◆ **AIM OF THE EXERCISE**
Take the line containing "exact hOv R" as the first and the last line of the records below as the end, and please set down only what lies between them exactly, both ends included.

═══ RECORDS PROVIDED

import Summits.Ventures.Crystal3D.Theorems.StickyWulffConstantPolycrystalWulffBoundRungTwinFreeTwoClasses
import Summits.Ventures.Crystal3D.Theorems.StickyWulffConstantPolycrystalWulffBoundBasalLamellarFrames

/-!
# `PolycrystalWulffBound`, line `PolyDensity`: the two-class rung with the overlap constant as ONE number

Route `StickyWulffConstant` of the venture `Summits/Ventures/Crystal3D`, crux `PolycrystalWulffBound`
(item `stmt-Ventures-19482`), second prover lane (poly-p2, gen 3).  `rung_twinFree_twoClasses` asks for
`27.5 ≤ |W(A f) ∩ W(A g)|` for all pairs of grains; since `W(A) = A '' W(1)`
(`cruxWulffBody_eq_image_self`) and isometries preserve volume, this is ONE property of the fcc Wulff
body: `∀ R, 27.5 ≤ |W(1) ∩ W(R)|` — the form in which it is a computational item (certified by a
Lipschitz–Steiner branch and bound over the cubic fundamental zone, kit j292055: true minimum `27.9013`
at the 90° rotation about `⟨110⟩`; evidence #13 on the crux item).  This file restates the rung with that
single hypothesis.
WHAT THIS IS NOT: a proof of the overlap constant; F-C1 not moved.
-/

noncomputable section

open scoped BigOperators InnerProductSpace ENNReal
open MeasureTheory Filter

namespace Summit.Ventures.Crystal3D.Cruxes.PolycrystalWulffBound.PolyDensity

open Summit.Ventures.Crystal3D.Theorems
open Summit.Ventures.Crystal3D.Cruxes.TextureLiminf.TexShadow (per polytope E3)
open Literature.MathematicalPhysics.StatisticalMechanics (perimeter)

/-- **Twin-free textures with at most two lattice classes** satisfy the polycrystal Wulff bound,
given the single overlap constant `∀ R, 27.5 ≤ |W(1) ∩ W(R)|` of the fcc Wulff body. -/
theorem rung_twinFree_twoClasses_of_overlap :
    let Λ : Set (EuclideanSpace ℝ (Fin 3)) := Literature.MathematicalPhysics.StatisticalMechanics.fccStacking 1 (Real.sqrt (2 / 3));
    let Brl : (ℤ → ℤ) → Set (EuclideanSpace ℝ (Fin 3)) := Literature.MathematicalPhysics.StatisticalMechanics.barlowStacking 1 (Real.sqrt (2 / 3));
    let Ax : EuclideanSpace ℝ (Fin 3) → (EuclideanSpace ℝ (Fin 3) ≃ₗᵢ[ℝ] EuclideanSpace ℝ (Fin 3)) → (EuclideanSpace ℝ (Fin 3) ≃ₗᵢ[ℝ] EuclideanSpace ℝ (Fin 3)) → Prop := fun m A B => ∃ (L : EuclideanSpace ℝ (Fin 3) ≃ₗᵢ[ℝ] EuclideanSpace ℝ (Fin 3)) (s₁ s₂ : EuclideanSpace ℝ (Fin 3)) (σ σ' : ℤ → ℤ), Literature.MathematicalPhysics.StatisticalMechanics.IsHaggSeq σ ∧ Literature.MathematicalPhysics.StatisticalMechanics.IsHaggSeq σ' ∧ L (EuclideanSpace.single (2 : Fin 3) (1 : ℝ)) = m ∧ A '' Λ ⊆ (fun q => L q + s₁) '' Brl σ ∧ B '' Λ ⊆ (fun q => L q + s₂) '' Brl σ';
    let CoAx : (EuclideanSpace ℝ (Fin 3) ≃ₗᵢ[ℝ] EuclideanSpace ℝ (Fin 3)) → (EuclideanSpace ℝ (Fin 3) ≃ₗᵢ[ℝ] EuclideanSpace ℝ (Fin 3)) → Prop := fun A B => ∃ m, Ax m A B;
    let Φ : EuclideanSpace ℝ (Fin 3) → ℝ := fun ν => Real.sqrt 2 / 4 * ∑ᶠ w ∈ {w ∈ Λ | ‖w‖ = 1}, |⟪w, ν⟫_ℝ|;
    let Per : Set (EuclideanSpace ℝ (Fin 3)) → Set (EuclideanSpace ℝ (Fin 3)) → ℝ := fun K S => (⨆ (ξ : EuclideanSpace ℝ (Fin 3) → EuclideanSpace ℝ (Fin 3)) (_ : ContDiff ℝ 1 ξ ∧ HasCompactSupport ξ ∧ ∀ z, ξ z ∈ K), ENNReal.ofReal (∫ z in S, Literature.MathematicalPhysics.StatisticalMechanics.fieldDivergence ξ z)).toReal;
    let ι : Set (EuclideanSpace ℝ (Fin 3)) → Set (EuclideanSpace ℝ (Fin 3)) → Set (EuclideanSpace ℝ (Fin 3)) → ℝ := fun K S₁ S₂ => (Per K S₁ + Per K S₂ - Per K (S₁ ∪ S₂)) / 2;
    let W : (EuclideanSpace ℝ (Fin 3) ≃ₗᵢ[ℝ] EuclideanSpace ℝ (Fin 3)) → Set (EuclideanSpace ℝ (Fin 3)) := fun A => {y | ∀ ν : EuclideanSpace ℝ (Fin 3), ⟪y, ν⟫_ℝ ≤ Φ (A.symm ν)};
    let Dsc : EuclideanSpace ℝ (Fin 3) → Set (EuclideanSpace ℝ (Fin 3)) := fun m => {y | ‖y‖ ≤ 1 ∧ ⟪y, m⟫_ℝ = 0};
    let Tex : (n : ℕ) → (Fin n → Set (EuclideanSpace ℝ (Fin 3))) → (Fin n → (EuclideanSpace ℝ (Fin 3) ≃ₗᵢ[ℝ] EuclideanSpace ℝ (Fin 3))) → (Fin n → Fin n → ℝ) → (Fin n → Fin n → EuclideanSpace ℝ (Fin 3)) → Prop := fun n G A c m => (∀ f : Fin n, Literature.MathematicalPhysics.StatisticalMechanics.HasFinitePerimeter (G f) ∧ volume (G f) < ⊤) ∧ (∀ f g, f ≠ g → Disjoint (G f) (G g)) ∧ (∀ f g, f ≠ g → 0 ≤ c f g) ∧ (∀ f g, f ≠ g → ¬ CoAx (A f) (A g) → m f g = 0 ∧ 1 ≤ c f g) ∧ (∀ f g, f ≠ g → CoAx (A f) (A g) → A f '' Λ ≠ A g '' Λ → Ax (m f g) (A f) (A g) ∧ 1 / 2 ≤ c f g);
    let En : (n : ℕ) → (Fin n → Set (EuclideanSpace ℝ (Fin 3))) → (Fin n → (EuclideanSpace ℝ (Fin 3) ≃ₗᵢ[ℝ] EuclideanSpace ℝ (Fin 3))) → (Fin n → Fin n → ℝ) → (Fin n → Fin n → EuclideanSpace ℝ (Fin 3)) → ℝ := fun n G A c m => ∑ f : Fin n, Per (W (A f)) (G f) - ∑ f, ∑ g, (if f = g then 0 else ι (W (A f)) (G f) (G g)) + ∑ f, ∑ g, (if f = g then 0 else c f g / 2 * ι (Dsc (m f g)) (G f) (G g));
    let Vol : (n : ℕ) → (Fin n → Set (EuclideanSpace ℝ (Fin 3))) → ℝ := fun n G => (volume (⋃ f : Fin n, G f)).toReal;
    let Poly : Set (EuclideanSpace ℝ (Fin 3)) → Prop := fun S => ∃ (k : ℕ) (H : Fin k → Finset ((EuclideanSpace ℝ (Fin 3)) × ℝ)), S = ⋃ i, ⋂ p ∈ H i, {x | ⟪p.1, x⟫_ℝ < p.2};
    let TF : (n : ℕ) → (Fin n → (EuclideanSpace ℝ (Fin 3) ≃ₗᵢ[ℝ] EuclideanSpace ℝ (Fin 3))) → Prop := fun n A => ∀ f g : Fin n, f ≠ g → CoAx (A f) (A g) → A f '' Λ = A g '' Λ;
    ∀ (n : ℕ) (G : Fin n → Set (EuclideanSpace ℝ (Fin 3))) (A : Fin n → (EuclideanSpace ℝ (Fin 3) ≃ₗᵢ[ℝ] EuclideanSpace ℝ (Fin 3))) (c : Fin n → Fin n → ℝ) (m : Fin n → Fin n → EuclideanSpace ℝ (Fin 3)), Tex n G A c m → (∀ f, Poly (G f)) → TF n A → (∀ f g h : Fin n, A f '' Λ = A g '' Λ ∨ A g '' Λ = A h '' Λ ∨ A f '' Λ = A h '' Λ) → (∀ R : EuclideanSpace ℝ (Fin 3) ≃ₗᵢ[ℝ] EuclideanSpace ℝ (Fin 3), (27.5 : ℝ) ≤ (volume (W (LinearIsometryEquiv.refl ℝ (EuclideanSpace ℝ (Fin 3))) ∩ W R)).toReal) → 6 * (2 : ℝ) ^ ((1 : ℝ) / 3) * (Real.sqrt 2 * Vol n G) ^ ((2 : ℝ) / 3) ≤ En n G A c m  := by
  intro Λ Brl Ax CoAx Φ Per ι W Dsc Tex En Vol Poly TF n G A c m hTex hPoly hTF hTwo hOv
  refine rung_twinFree_twoClasses n G A c m hTex hPoly hTF hTwo ?_
  intro f g
  set I : EuclideanSpace ℝ (Fin 3) ≃ₗᵢ[ℝ] EuclideanSpace ℝ (Fin 3) :=
    LinearIsometryEquiv.refl ℝ (EuclideanSpace ℝ (Fin 3)) with hI
  set R : EuclideanSpace ℝ (Fin 3) ≃ₗᵢ[ℝ] EuclideanSpace ℝ (Fin 3) := (A g).trans (A f).symm with hR
  have h1 : W (A f) = A f '' W I := cruxWulffBody_eq_image_self (A f)
  have h2 : W (A g) = A g '' W I := cruxWulffBody_eq_image_self (A g)
  have h3 : W R = R '' W I := cruxWulffBody_eq_image_self R
  have hcomp : (A f : EuclideanSpace ℝ (Fin 3) → EuclideanSpace ℝ (Fin 3)) ∘ R = A g := by
    ext x
    simp [hR]
  have hset : W (A f) ∩ W (A g) = A f '' (W I ∩ W R) := by
    rw [Set.image_inter (A f).injective, ← h1, h3, ← Set.image_comp, hcomp, ← h2]
  have hmeas : MeasurableSet (W I ∩ W R) :=
    ((isCompact_cruxWulffBody I).inter (isCompact_cruxWulffBody R)).measurableSet
  have hvol : volume (W (A f) ∩ W (A g)) = volume (W I ∩ W R) := by
    rw [hset, LinearIsometryEquiv.image_eq_preimage_symm,
      (A f).symm.measurePreserving.measure_preimage hmeas.nullMeasurableSet]
  rw [hvol]
  exact hOv R

end Summit.Ventures.Crystal3D.Cruxes.PolycrystalWulffBound.PolyDensity

end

══════

◆ **OUTPUT**
  exact hOv R

end Summit.Ventures.Crystal3D.Cruxes.PolycrystalWulffBound.PolyDensity

end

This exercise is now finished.